Importance of variables and correlation problems
For our last seminar we had the pleasure of receiving Pablo Brusco, who has a degree in Computer Science and is a PhD student at the Computer Science Department (UBA). Pablo works on topics related to natural language processing and in particular on the study of speech processing – where he uses automatic learning to analyze dialogues between people and to be able to understand clues that we produce unconsciously (such as small changes in tone of voice) that allow for fluid conversations with few interruptions. He oriented his talk in the Seminar to the measurement of the importance of variables in classification or regression, and also answered some questions on the subject:
1. Are attribute selection practices applicable to all problem domains equally or are there differences (text, images, timelines, etc)?
In machine learning, one performs attribute selection when one wants to obtain a subset of variables containing a large part of the information that relates the instances (X) to the value to be predicted (y). Sometimes, to be able to look for an explanation to a high dimensional phenomenon and other times, to facilitate the work of classifiers or regressors that do not work well in high dimensions. It is common to work in high dimensions in all the fields you named in the question. Therefore, yes, these practices apply to almost any type of machine learning problem.
2. Do you think that in the next few years research in artificial intelligence is going to focus on understanding how models arrive at the results they do?
Currently, the problem of explaining what a model is learning and why it makes the mistakes it does is not solved. In addition, models that are simpler to explain generally imply less predictive power. Currently, events or meetings are organized within the main conferences in the area dedicated exclusively to “model interpretability”. I believe that it is important and will continue to be important to be able to evaluate the quality of our predictors not only by observing their performance in a dataset, but through intrinsic or extrinsic explanations (models that explain models). In the meantime, I think that a lot of applications will have to wait simply because of ethical issues or lack of security in the results.

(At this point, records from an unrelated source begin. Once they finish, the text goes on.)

/-!
# Line `core-splitting-ladder` — checked skeleton for crux `EndoscopicMiddleDegree.AlgebraicOrEnveloped` (rev 9)
(item stmt-HodgeConjecture-14943, route route-HodgeConjecture-EndoscopicMiddleDegree; crux-plan round 1, idea card
`Cruxes/AlgebraicOrEnveloped/Ideas/core-splitting-ladder.md`, triage r1-1 pass, r1-2 pass; planner
planner-cruxplan-stmt-HodgeConjecture-14943-core-splitting-ladde-0; leads a1 (cycle 1, rev 1–4), c3 (cycle 2, rev 5–7), c4 (cycle 3,
rev 8), c5 (cycle 4, rev 9); 2026-08-16)

THE CRUX (rank 5, THE DICHOTOMY; decl `Summit.HodgeConjecture.HodgeConjecture.Theses.EndoscopicMiddleDegree.AlgebraicOrEnveloped`,
never restated here): for `m ∈ {1,2}` (`n = m+1`), a datum `D : UnitaryBallQuotientDatum (2n) X` and HC in degree `2m` on `X`,
every rational Hodge `(n,n)`-class lies in `algebraicClasses X n ⊔ span {e rational : ∃ μ γ, P_γ rational-preserving, (n,n)-valued,
P_γ e = e}`.

## The line in one paragraph (as it stands after three lead cycles): ONE STUB, THE BET

Write a rational Hodge `(n,n)`-class `c` as `Σ_ε ε c` over the ℚ-BLOCKS `ε` of the Hecke algebra `𝓗 = Algebra.adjoin ℂ (range T_g)`
on `H²ⁿ(X(ℂ); ℂ)` (`stub_rationalBlocks` p87916: in `𝓗`, idempotent, central, rational-preserving, primitive among such, `Σ ε = 1`).
Every element of `𝓗` is the action `P_γ` of an ALGEBRAIC class `γ` on `X ⊗ X` (the sibling's Hecke ring `adjoin_hecke_le_span` +
`stub_heckeGraphAlgebraic` p112869 — no cup products) and preserves every Hodge type (`heckeHodgeType`, unconditional). Blockwise:
a PURE block's `ε c` is ENVELOPED by `γ_ε` itself (`P_{γ_ε} = ε` is rational-preserving, `(n,n)`-valued by purity, and fixes `ε c` by
idempotency); a KILLED impure block has `ε c = 0` (coefficient-conjugation sieve `stub_killedBarren` p96373); an UN-KILLED impure block —
a CORE — has `ε c ∈ algebraicClasses X n` by THE BET (Stub 2). Hence the crux. This composition is LANDED
(`Theorems.CoreSplittingLadder.algebraicOrEnveloped_of_bet`, file `Theorems/EndoscopicMiddleDegreeAlgebraicOrEnvelopedOfBetAlone`,
p119631, registered stub `algebraicOrEnveloped_of_bet`): the crux is kernel-checked CLOSED MODULO THE BET AND NOTHING ELSE —
no `CupProductAlgebraic` (route item 14350), no Literature named fact, no Hodge–Riemann split. The line card's endoscopic LADDER
(narrow cores transported to `H²` of `B × A_Φ` / `S`, Lefschetz `(1,1)` at the bottom; wide cores tool-less) remains the recorded
attack on the bet, not skeleton structure.

## Revision history (numbers)
rev 0 (planner): 6 stubs. rev 1–4 (lead a1, cycle 1): `stub_heckeGraphAlgebraic` LANDED p112869, `stub_corrActionAdjoint` LANDED
p116389, `stub_lefschetzOneOne` retired (derivable), Kähler package discharged upstream p113954, transporter pair recut to the
cycle-construction stubs B (narrow) / C (wide); 3 sorries. rev 5–7 (lead c3, cycle 2): durable composition p117869 (crux ⟸ coniveau +
`CupProductAlgebraic` + bet), calibration p117875 (bet ⟸ target `MiddleDegreeStep`; bet ⟸ 14300's `stub_coreVanishing` + facts;
coniveau-free p118732), pure-coniveau refinement p118246, `stub_algebraicClassesHodge` LANDED p118920 over the tree's Prop. 11.20
(p118251); 2 sorries: `stub_cupProductAlgebraic` (item 14350 by name) · the bet. rev 8 (lead c4, cycle 3): the rev-5/7 composition
routed the bet through the dead line's glue p106212 ("envelope the `Alg`-orthogonal remainder"), the only consumer of cup products
(cup-adjoint closure of `𝓗`, `P_γ(Alg) ⊆ Alg`, `Alg ∩ Alg^⊥ ∩ Hdg_ℚ = 0`); the bet as registered carries NO orthogonality hypothesis,
so the crux follows from it DIRECTLY by the block decomposition above — `algebraicOrEnveloped_of_bet` LANDED p119631;
`stub_cupProductAlgebraic` ELIMINATED (item 14350 is off this crux's path; it stays a route `Assembly` hypothesis); 1 sorry: the bet.
rev 9 (lead c5, cycle 4): NO structural change (the skeleton is minimal: crux ⟸ bet alone; 1 sorry, the bet, not worker-sized, wave
impossible); calibration against the route's TARGET landed p121119 (`Theorems/EndoscopicMiddleDegreeMiddleDegreeStepIffBlocks`, imported):
`MiddleDegreeStep ⟺ PureBlockHodgeClassesAlgebraic ∧ bet` (fact-free blockwise decomposition), pure half ⟸ `IsotypicMiddleClassesAlgebraic`
(14301), hence TARGET ⟸ 14301 ∧ bet DIRECTLY — the crux `AlgebraicOrEnveloped` is a detour on the deciding path once the bet is an item.

## Disproof.lean obligations honoured (Cruxes/AlgebraicOrEnveloped/Disproof.lean, cdisprove cycle 1 CLOSED 12:40Z, F0–F7; `-- Targets` empty)
F1 (ceiling: crux ⟸ target ⟸ HC; Negative/Calibration p98331): the one stub is HC-implied (p117875
`coreHodgeClassesAlgebraic_of_middleDegreeStep`), unrefutable short of ¬HC. F2 (`∃ μ` slack void): the composition supplies the complex
orientation family (`exists_orientationFamily_hasPoincareDuality`) under Theorems/, the route file constructs none. F3: "`γ` algebraic"
= Hecke ring + p112869; purity of `Im P` BY CONSTRUCTION (a pure block); F3(d) rationality preservation = ℚ-block property; F3(e) `hlow`
is handed whole to the bet (its only consumer now). F4-type hypotheses `IsRationalClass e`, `IsOfHodgeType e` kept in the bet and the
sieve. F5/F5b (automorphic residue = cores): the bet, whole. Negatives index (stmt-11121, stmt-12555): unrelated; no stub restates the
crux, `MiddleDegreeStep`, `OrthogonalEnveloped`, the summit or a refuted statement.

## Calibration of the one stub (all landed; for the planner's promote / re-line decision; rev 9 adds p121119: TARGET ⟺ pure-block HC ∧ bet, TARGET ⟸ 14301 ∧ bet)
crux ⟺ "algebraic-or-enveloped for CORE-FIXED rational `(n,n)`-classes" (fact-free, `algebraicOrEnveloped_iff_coreFixed`, file
`Theorems/EndoscopicMiddleDegreeAlgebraicOrEnvelopedIffCores`, p120185: every proof of the crux is a proof about core classes, nothing else;
the bet is the `Alg`-normalised strengthening of that right-hand side) ·
bet ⟸ `MiddleDegreeStep` (p117875, two lines) · crux ⟸ bet (p119631, this skeleton) · target ⟸ crux + `IsotypicMiddleClassesAlgebraic`
(route `closes`) — so granted the route's other crux 14301 the bet, the crux and the target are EQUIVALENT; bet ⟸ 14300's registered
`stub_coreVanishing` + `CupProductAlgebraic` (p118732) and `OrthogonalEnveloped` ⟸ `stub_coreVanishing` alone (sibling p-OfBetAlone):
the two lines' residues are the same automorphic statement "Hecke cores carry no non-algebraic rational `(n,n)`-class" in two
normalisations (ours: cores map `Hdg_ℚ` into `Alg`; theirs: cores kill `Hdg_ℚ ∩ TW(D)^⊥`).
-/

noncomputable section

3. Random Forest is used because it’s an easy model to interpret, but today it’s dominated by neural networks. Do you think these will be equally interpretable in the coming years?
Random Forest is not that easy to interpret. It’s a middle ground in which you get a reasonable performance for many problems without the need for large searches for hyperparameters and an interpretable model through less than perfect techniques that have little studied weaknesses. Since there are many more people trying to solve the problem of interpreting results in neural networks, it is likely that in the future we will know better how these networks work. But it always depends on the problem, the amount of training data, the type of attributes used, the correlation between attributes, and so on.